open PowerSeries WeierstrassCurve NumberField IsDedekindDomain Field
  Literature.NumberTheory.EllipticCurves
  Literature.NumberTheory.EllipticCurves.ModularForms
  Literature.NumberTheory.EllipticCurves.Rank1Residual
  Summit.BirchSwinnertonDyer.Rank1Residual.X11b
  Summit.BirchSwinnertonDyer.Rank1Residual.X11b.Halves
  Summit.BirchSwinnertonDyer.BirchSwinnertonDyer.Theorems.SchneiderFree
  Summit.BirchSwinnertonDyer.BirchSwinnertonDyer.Theses.UniversalToricDescent

/-! ## §1 Any prime, abstract ideal: `(i) ∧ (ii)` at a datum gives every one-sided frame there -/

section AnyPrime

variable {p : ℕ} [hp : Fact p.Prime] {K : Type} [Field K] [NumberField K] {N : ℕ}
  {ι : PadicAlgCl p ≃+* ℂ} {𝔭 : HeightOneSpectrum (𝓞 K)} {κ : ZpExtension K p}
  {γ : Field.absoluteGaloisGroup K} {f : CuspForm (CongruenceSubgroup.Gamma0 N) 2}
  {I : Ideal (UnrSeries p)}

/-- `(i)` a frame exists and `(ii)` `I = (L′)` at every frame ⟹ a HOWARD-direction frame: some frame
`L` with `L ∈ I`. [folklore] -/
theorem exists_frame_mem_of_exists_of_forall_eq_span
    (hex : ∃ (ΩK : ℂ) (Ωp : ℂ_[p]) (L : UnrSeries p), ΩK ≠ 0 ∧ Ωp ≠ 0 ∧
      IsBDPLFunction ι 𝔭 κ γ f ΩK Ωp L)
    (hall : ∀ (ΩK : ℂ) (Ωp : ℂ_[p]) (L : UnrSeries p), ΩK ≠ 0 → Ωp ≠ 0 →
      IsBDPLFunction ι 𝔭 κ γ f ΩK Ωp L → I = Ideal.span {L}) :
    ∃ (ΩK : ℂ) (Ωp : ℂ_[p]) (L : UnrSeries p), ΩK ≠ 0 ∧ Ωp ≠ 0 ∧
      IsBDPLFunction ι 𝔭 κ γ f ΩK Ωp L ∧ L ∈ I := by
  obtain ⟨ΩK, Ωp, L, hΩK, hΩp, hL⟩ := hex
  refine ⟨ΩK, Ωp, L, hΩK, hΩp, hL, ?_⟩
  rw [hall ΩK Ωp L hΩK hΩp hL]
  exact Ideal.mem_span_singleton_self L

/-- `(i)` a frame exists and `(ii)` `I = (L′)` at every frame ⟹ an INTEGRAL WAN-direction frame: some
frame `L` with `I ≤ (L)`. [folklore] -/
theorem exists_frame_le_span_of_exists_of_forall_eq_span
    (hex : ∃ (ΩK : ℂ) (Ωp : ℂ_[p]) (L : UnrSeries p), ΩK ≠ 0 ∧ Ωp ≠ 0 ∧
      IsBDPLFunction ι 𝔭 κ γ f ΩK Ωp L)
    (hall : ∀ (ΩK : ℂ) (Ωp : ℂ_[p]) (L : UnrSeries p), ΩK ≠ 0 → Ωp ≠ 0 →
      IsBDPLFunction ι 𝔭 κ γ f ΩK Ωp L → I = Ideal.span {L}) :
    ∃ (ΩK : ℂ) (Ωp : ℂ_[p]) (L : UnrSeries p), ΩK ≠ 0 ∧ Ωp ≠ 0 ∧
      IsBDPLFunction ι 𝔭 κ γ f ΩK Ωp L ∧ I ≤ Ideal.span {L} := by
  obtain ⟨ΩK, Ωp, L, hΩK, hΩp, hL⟩ := hex
  exact ⟨ΩK, Ωp, L, hΩK, hΩp, hL, (hall ΩK Ωp L hΩK hΩp hL).le⟩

PROBLEM STATEMENT | Please reproduce all of the material exactly.

ANSWER FOR THE TASK |
open PowerSeries WeierstrassCurve NumberField IsDedekindDomain Field
  Literature.NumberTheory.EllipticCurves
  Literature.NumberTheory.EllipticCurves.ModularForms
  Literature.NumberTheory.EllipticCurves.Rank1Residual
  Summit.BirchSwinnertonDyer.Rank1Residual.X11b
  Summit.BirchSwinnertonDyer.Rank1Residual.X11b.Halves
  Summit.BirchSwinnertonDyer.BirchSwinnertonDyer.Theorems.SchneiderFree
  Summit.BirchSwinnertonDyer.BirchSwinnertonDyer.Theses.UniversalToricDescent

/-! ## §1 Any prime, abstract ideal: `(i) ∧ (ii)` at a datum gives every one-sided frame there -/

section AnyPrime

variable {p : ℕ} [hp : Fact p.Prime] {K : Type} [Field K] [NumberField K] {N : ℕ}
  {ι : PadicAlgCl p ≃+* ℂ} {𝔭 : HeightOneSpectrum (𝓞 K)} {κ : ZpExtension K p}
  {γ : Field.absoluteGaloisGroup K} {f : CuspForm (CongruenceSubgroup.Gamma0 N) 2}
  {I : Ideal (UnrSeries p)}

/-- `(i)` a frame exists and `(ii)` `I = (L′)` at every frame ⟹ a HOWARD-direction frame: some frame
`L` with `L ∈ I`. [folklore] -/
theorem exists_frame_mem_of_exists_of_forall_eq_span
    (hex : ∃ (ΩK : ℂ) (Ωp : ℂ_[p]) (L : UnrSeries p), ΩK ≠ 0 ∧ Ωp ≠ 0 ∧
      IsBDPLFunction ι 𝔭 κ γ f ΩK Ωp L)
    (hall : ∀ (ΩK : ℂ) (Ωp : ℂ_[p]) (L : UnrSeries p), ΩK ≠ 0 → Ωp ≠ 0 →
      IsBDPLFunction ι 𝔭 κ γ f ΩK Ωp L → I = Ideal.span {L}) :
    ∃ (ΩK : ℂ) (Ωp : ℂ_[p]) (L : UnrSeries p), ΩK ≠ 0 ∧ Ωp ≠ 0 ∧
      IsBDPLFunction ι 𝔭 κ γ f ΩK Ωp L ∧ L ∈ I := by
  obtain ⟨ΩK, Ωp, L, hΩK, hΩp, hL⟩ := hex
  refine ⟨ΩK, Ωp, L, hΩK, hΩp, hL, ?_⟩
  rw [hall ΩK Ωp L hΩK hΩp hL]
  exact Ideal.mem_span_singleton_self L

/-- `(i)` a frame exists and `(ii)` `I = (L′)` at every frame ⟹ an INTEGRAL WAN-direction frame: some
frame `L` with `I ≤ (L)`. [folklore] -/
theorem exists_frame_le_span_of_exists_of_forall_eq_span
    (hex : ∃ (ΩK : ℂ) (Ωp : ℂ_[p]) (L : UnrSeries p), ΩK ≠ 0 ∧ Ωp ≠ 0 ∧
      IsBDPLFunction ι 𝔭 κ γ f ΩK Ωp L)
    (hall : ∀ (ΩK : ℂ) (Ωp : ℂ_[p]) (L : UnrSeries p), ΩK ≠ 0 → Ωp ≠ 0 →
      IsBDPLFunction ι 𝔭 κ γ f ΩK Ωp L → I = Ideal.span {L}) :
    ∃ (ΩK : ℂ) (Ωp : ℂ_[p]) (L : UnrSeries p), ΩK ≠ 0 ∧ Ωp ≠ 0 ∧
      IsBDPLFunction ι 𝔭 κ γ f ΩK Ωp L ∧ I ≤ Ideal.span {L} := by
  obtain ⟨ΩK, Ωp, L, hΩK, hΩp, hL⟩ := hex
  exact ⟨ΩK, Ωp, L, hΩK, hΩp, hL, (hall ΩK Ωp L hΩK hΩp hL).le⟩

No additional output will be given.